Thursday, November 13, 2014

AFI Fest Review: Stations of the Cross

When I was a child, I talked like a child, I thought like a child, I reasoned like a child.  When I became a man, I put the ways of childhood behind me.    1 Corinthians 13:11

It is a burden to be a person of faith.  Religious teachers may say otherwise - that by having faith and keeping one's eyes on eternity, the trials of life become easier to bear - but walking by the guidelines of a text is difficult, and the quest for righteousness is in vain.  But the be a person if faith is also a testament to one's character: the pursuit of holiness is noble, even when the extreme focus is to the detriment of oneself and others.

Dietrich Bruggermann's Stations of the Cross is a theatrical examination of the dangers of a child's faith, and the toll it takes to follow in the footsteps of Christ.  Fourteen year-old Maria (Lea van Acken) and her family are part of a fundamentalist Catholic church that takes radical stances on secular music, inter-gender relatioships, and dancing.  Maria and her fellow confirmees - the film opens with the children attending their last class before confirmation - are encouraged to be warriors of the church, and to denounce sin wherever and whenever they find it.  As the class files out and Maria stays behind, the burden is already evident.

Bruggermann's film is formally daring.  Each Station of the Cross is listed on a black screen, then plays out in the life of Maria.  There are fourteen stations, and thus fourteen scenes, each composed of a single shot.  The camera rarely moves, creating cramped stages on which the action unfolds, the characters carefully moving (or not) within it.  The rigid frame fits Maria's internal struggle to follow her religion's strict teachings; it's all too easy to go astray, to walk out of the frame into the unbelieving world beyond.

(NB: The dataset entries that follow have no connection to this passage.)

import Literature.Barriers.CriticalPhenomena.PositionSpaceRGNonGibbsianExtremal
import Literature.Barriers.CriticalPhenomena.PositionSpaceRGNonGibbsianPlusPhaseProofs
import HarnessLib

/-!
# Discharges of named facts of `PositionSpaceRGNonGibbsianExtremal.lean`

`Literature/Barriers/CriticalPhenomena/PositionSpaceRGNonGibbsianExtremalHolds.lean` —
proofs-only sibling of `PositionSpaceRGNonGibbsianExtremal.lean` (no definitions, no named
facts). Each theorem below closes a named fact `X : Prop` of that file as `X_holds : X` by
composing an ACCEPTED reduction theorem of the tree with the ACCEPTED unconditional `_holds`
discharges of all of its hypotheses; nothing is re-proved and no statement is changed.
Recorded by the librarian sweep g25 (2026-08-16, pass 5c: facts dischargeable in one line from
the tree's own lemmas), so that the facts census, `#h21_route_deps` and the cone guardrail see
these facts as theorems.

Discharged here:

* `VEFS1993_eq413_extremal_holds` := `VEFS1993_eq413_extremal_of_spacing`
  `VEFS1993_eq413_spacing_holds` (`PositionSpaceRGNonGibbsianExtremal.lean`).

## References

* [VanenterFernandezSokal1993] — see `lean/references.bib` and the docstring of the fact in `PositionSpaceRGNonGibbsianExtremal.lean`.
-/

namespace Literature.Barriers.CriticalPhenomena.NonGibbs

/-- **Discharge of the named fact `VEFS1993_eq413_extremal`**
(`PositionSpaceRGNonGibbsianExtremal.lean`): van Enter–Fernández–Sokal 1993, eqs.
(4.26)–(4.27) (second inequalities) with Step 3, for decimation with spacing `b`: … — obtained
as `VEFS1993_eq413_extremal_of_spacing` applied to the tree's unconditional discharge
`VEFS1993_eq413_spacing_holds` of its hypothesis (reduction in
`PositionSpaceRGNonGibbsianExtremal.lean`).
[cite: VanenterFernandezSokal1993, §4.3.1 eqs. (4.26)–(4.27), §4.1.2 Step 3, §4.3.2] -/
theorem VEFS1993_eq413_extremal_holds :
    VEFS1993_eq413_extremal :=
  VEFS1993_eq413_extremal_of_spacing VEFS1993_eq413_spacing_holds

end Literature.Barriers.CriticalPhenomena.NonGibbs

In Maria's gaunt form, we see the toll it takes to be of a focused spiritual mind.  Though not yet confirmed, she is expected to live as an adult, to be fully accountable for her missteps and sins, even those she isn't sure if she committed (as we see in a gripping confession scene).  Van Acken is an incredible young actress; she articulates the desire to live a holy life with utter adolescent conviction without losing the innocence her character is expected to have left behind.  There is such joy in Maria's sorrow, such victory as she loses the remnants of a normal childhood.  It's an astounding turn.

Those familiar with what happened to Jesus (spoiler alert: things don't go well for him) will know to expect some tragic turns, but the film isn't a blanket indictment of religion or Christian faith.  Instead, it warns us, like the old song, to teach our children well; they are so easily influenced, even easily brainwashed.  The latter seems to be at work in Maria's case.  Many roads lead to Rome, says a certain salesman in the film's penultimate scene.  There are different paths to holiness, and it's a shame to close any of them off when children are still finding their feet, wondering which direction to run.  Why burden them from birth with such a heavy cross to carry?